# AVAILABLE DATA
import Summits.CriticalPhenomena.PercolationContinuityZ3.Theorems.SahiMasterFamilyFCombShiftDet

/-!
# The shifted matching: Kleitman's lemma survives down-compression of the self-dual part
# (row `F` of the master-family inequality, comb form — support file)

Support file (lead seat `prim-nh-lead-4575`, gen 110; `--supports stmt-CriticalPhenomena-4575`), second half of the set-family
part of prim-bnk-2 g21's hand proof of THEOREM F (`run/shared/lean/prim/prim-l12/prim-bnk-2/PROOF-F-inequality.md`, §3), on top
of THEOREM S (`SahiFComb.Shift.isUnit_det_incl_downs`, companion file `…SahiMasterFamilyFCombShiftDet`).  One plumbing
definition (`sdiffSumEquiv`, the juxtaposition `(S \ H) ⊕ H ≃ S`); no `sorry`; standard axioms.

* `incl_mul_signed_incl` — Möbius inversion on a down-closed family `S`: `ζ[S,S] · (Λ ζ[S,S] Λ) = 1`, `Λ = diag((−1)^{#K})`.
* `det_mul_det_toBlocks₁₁` — Jacobi's complementary-minor identity in block form over any commutative ring
  (`A·B = 1 ⇒ det A · det B₁₁ = det A₂₂`; the tree's real-matrix version is `Literature.Analysis.TotalPositivity.det_mul_det_toBlocks₁₁`).
* `isUnit_det_incl_sdiff` — for `H ⊆ S`, `𝒦 = D_l H` and any bijection `κ : S \ H ≃ S \ 𝒦`, the minor `([x ⊆ κ x'])` has a
  unit determinant (Jacobi + THEOREM S).
* **`exists_disjoint_equiv` (the CLAIM)** — if moreover `S \ H` is down-closed, there is a bijection `ψ : S \ H ≃ S \ 𝒦` with
  `x ∩ ψ x = ∅` (the disjointness matrix factors as `ζ[L,L]ᵀ Λ ζ[L, S \ 𝒦]`, so a Leibniz term is nonzero).
* **`exists_dominating_equiv` (`(♣)`)** — for an up-closed `G` in a finite cube: a bijection `σG \ G ≃ G \ σ(D_l(σG ∩ G))` with
  `x ⊆ φ x`.  With a FULL coordinate list this is the input of THEOREM K (`K(A,B,G) ≥ 0`, hence `comb_sum_nonneg` and
  `F ≥ 0` for every increasing third event via `SahiFComb.F_nonneg_of_face_combs_nonneg`) — the K/F assembly is left to the
  companion work (prim-bnk-2). [this work]
-/

namespace Summit.CriticalPhenomena.PercolationContinuityZ3.Theorems

namespace SahiFComb.Shift

open Finset FinsetFamily Matrix

variable {α : Type*} [DecidableEq α]

/-! ### 4. Down-compressions stay inside a down-set -/

/-- A down-compression of a subfamily of a down-closed family stays inside it. [this work] -/
theorem compression_subset_of_lower {S 𝒳 : Finset (Finset α)} (hS : ∀ K ∈ S, ∀ K' ⊆ K, K' ∈ S)
    (h𝒳 : 𝒳 ⊆ S) (i : α) : 𝓓 i 𝒳 ⊆ S := by
  intro s hs
  rcases Down.mem_compression.1 hs with ⟨h, -⟩ | ⟨-, h⟩
  · exact h𝒳 h
  · exact hS _ (h𝒳 h) _ (subset_insert _ _)

/-- Iterated down-compressions of a subfamily of a down-closed family stay inside it. [this work] -/
theorem downs_subset_of_lower {S : Finset (Finset α)} (hS : ∀ K ∈ S, ∀ K' ⊆ K, K' ∈ S) :
    ∀ (l : List α) (𝒳 : Finset (Finset α)), 𝒳 ⊆ S → l.foldl (fun 𝒴 i => 𝓓 i 𝒴) 𝒳 ⊆ S
  | [], _, h => h
  | i :: l, _, h => downs_subset_of_lower hS l _ (compression_subset_of_lower hS h i)

/-! ### 5. Möbius inversion on a down-set, Jacobi's complementary-minor identity, the complementary minor -/

/-- An alternating sum over a Boolean interval inside a down-closed family: for `K ∈ S`,
`Σ_{J ∈ S} [F ⊆ J] (−1)^{#J} [J ⊆ K] = (−1)^{#F} [F = K]`. [folklore] -/
theorem sum_interval_neg_one_pow {S : Finset (Finset α)} (hS : ∀ K ∈ S, ∀ K' ⊆ K, K' ∈ S)
    (F K : Finset α) (hK : K ∈ S) :
    (∑ J ∈ S, (if F ⊆ J then (1 : ℤ) else 0) * (-1) ^ #J * (if J ⊆ K then 1 else 0)) =
      if F = K then (-1) ^ #F else 0 := by
  have h1 : ∀ J ∈ S, (if F ⊆ J then (1 : ℤ) else 0) * (-1) ^ #J * (if J ⊆ K then 1 else 0) =
      if F ⊆ J ∧ J ⊆ K then (-1) ^ #J else 0 := by
    intro J _
    by_cases hFJ : F ⊆ J
    · by_cases hJK : J ⊆ K
      · rw [if_pos hFJ, if_pos hJK, if_pos ⟨hFJ, hJK⟩]; ring
      · rw [if_neg hJK, if_neg (show ¬ (F ⊆ J ∧ J ⊆ K) from fun h => hJK h.2)]; ring
    · rw [if_neg hFJ, if_neg (show ¬ (F ⊆ J ∧ J ⊆ K) from fun h => hFJ h.1)]; ring
  rw [Finset.sum_congr rfl h1, ← Finset.sum_filter]
  by_cases hFK : F ⊆ K
  · have hset : S.filter (fun J => F ⊆ J ∧ J ⊆ K) = ((K \ F).powerset).image (fun J' => F ∪ J') := by
      ext J
      simp only [mem_filter, mem_image, mem_powerset]
      constructor
      · rintro ⟨-, hFJ, hJK⟩
        exact ⟨J \ F, sdiff_subset_sdiff hJK subset_rfl, union_sdiff_of_subset hFJ⟩
      · rintro ⟨J', hJ', rfl⟩
        have hJK : F ∪ J' ⊆ K := union_subset hFK (hJ'.trans sdiff_subset)
        exact ⟨hS K hK _ hJK, subset_union_left, hJK⟩
    rw [hset, Finset.sum_image]
    · have h2 : ∀ J' ∈ (K \ F).powerset, (-1 : ℤ) ^ #(F ∪ J') = (-1) ^ #F * (-1) ^ #J' := by
        intro J' hJ'
        rw [card_union_of_disjoint (disjoint_of_subset_right (mem_powerset.1 hJ') disjoint_sdiff), pow_add]
      rw [Finset.sum_congr rfl h2, ← Finset.mul_sum, Finset.sum_powerset_neg_one_pow_card]
      by_cases h : F = K
      · subst h; simp
      · have hne : ¬ K \ F = ∅ := fun h0 => h (subset_antisymm hFK (sdiff_eq_empty_iff_subset.1 h0))
        rw [if_neg hne, if_neg h, mul_zero]
    · intro J₁ h₁ J₂ h₂ heq
      have d₁ : Disjoint F J₁ := disjoint_of_subset_right (mem_powerset.1 h₁) disjoint_sdiff
      have d₂ : Disjoint F J₂ := disjoint_of_subset_right (mem_powerset.1 h₂) disjoint_sdiff
      calc J₁ = (F ∪ J₁) \ F := (union_sdiff_cancel_left d₁).symm
        _ = (F ∪ J₂) \ F := by rw [show F ∪ J₁ = F ∪ J₂ from heq]
        _ = J₂ := union_sdiff_cancel_left d₂
  · have h0 : ¬ F = K := fun h => hFK (h ▸ subset_rfl)
    rw [if_neg h0]
    refine Finset.sum_eq_zero fun J hJ => ?_
    exact absurd ((mem_filter.1 hJ).2.1.trans (mem_filter.1 hJ).2.2) hFK

/-- Möbius inversion on a down-closed family: the inclusion matrix `ζ[S,S]` times `Λ ζ[S,S] Λ`, `Λ = diag((−1)^{#K})`, is
the identity (all intervals of a down-set are Boolean). [folklore] -/
theorem incl_mul_signed_incl {S : Finset (Finset α)} (hS : ∀ K ∈ S, ∀ K' ⊆ K, K' ∈ S) :
    incl S S * (Matrix.of fun (J K : S) => (-1 : ℤ) ^ (#(J : Finset α) + #(K : Finset α)) *
      (if (J : Finset α) ⊆ (K : Finset α) then 1 else 0)) = 1 := by
  ext F K
  simp only [Matrix.mul_apply, incl_apply, Matrix.of_apply, Matrix.one_apply]
  have e1 : ∀ J : S, (if (F : Finset α) ⊆ J then (1 : ℤ) else 0) *
      ((-1) ^ (#(J : Finset α) + #(K : Finset α)) * (if (J : Finset α) ⊆ K then 1 else 0)) =
      (-1) ^ #(K : Finset α) * ((if (F : Finset α) ⊆ J then (1 : ℤ) else 0) * (-1) ^ #(J : Finset α) *
        (if (J : Finset α) ⊆ K then 1 else 0)) := by
    intro J; rw [pow_add]; ring
  rw [Fintype.sum_congr _ _ e1, ← Finset.mul_sum,
    Finset.sum_coe_sort S (fun J => (if (F : Finset α) ⊆ J then (1 : ℤ) else 0) * (-1) ^ #J *
      (if J ⊆ (K : Finset α) then 1 else 0)),
    sum_interval_neg_one_pow hS (F : Finset α) (K : Finset α) K.2]
  by_cases h : F = K
  · subst h
    rw [if_pos rfl, if_pos rfl, ← pow_add, ← two_mul, pow_mul, neg_one_sq, one_pow]
  · have h' : ¬ (F : Finset α) = (K : Finset α) := fun h' => h (Subtype.ext h')
    rw [if_neg h', if_neg h, mul_zero]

# DIRECTIONS FOR THIS TASK
Begin at the top of the records above and quote each line exactly, ending with the line that contains "form — support file)".

# FINAL ANSWER
import Summits.CriticalPhenomena.PercolationContinuityZ3.Theorems.SahiMasterFamilyFCombShiftDet

/-!
# The shifted matching: Kleitman's lemma survives down-compression of the self-dual part
# (row `F` of the master-family inequality, comb form — support file)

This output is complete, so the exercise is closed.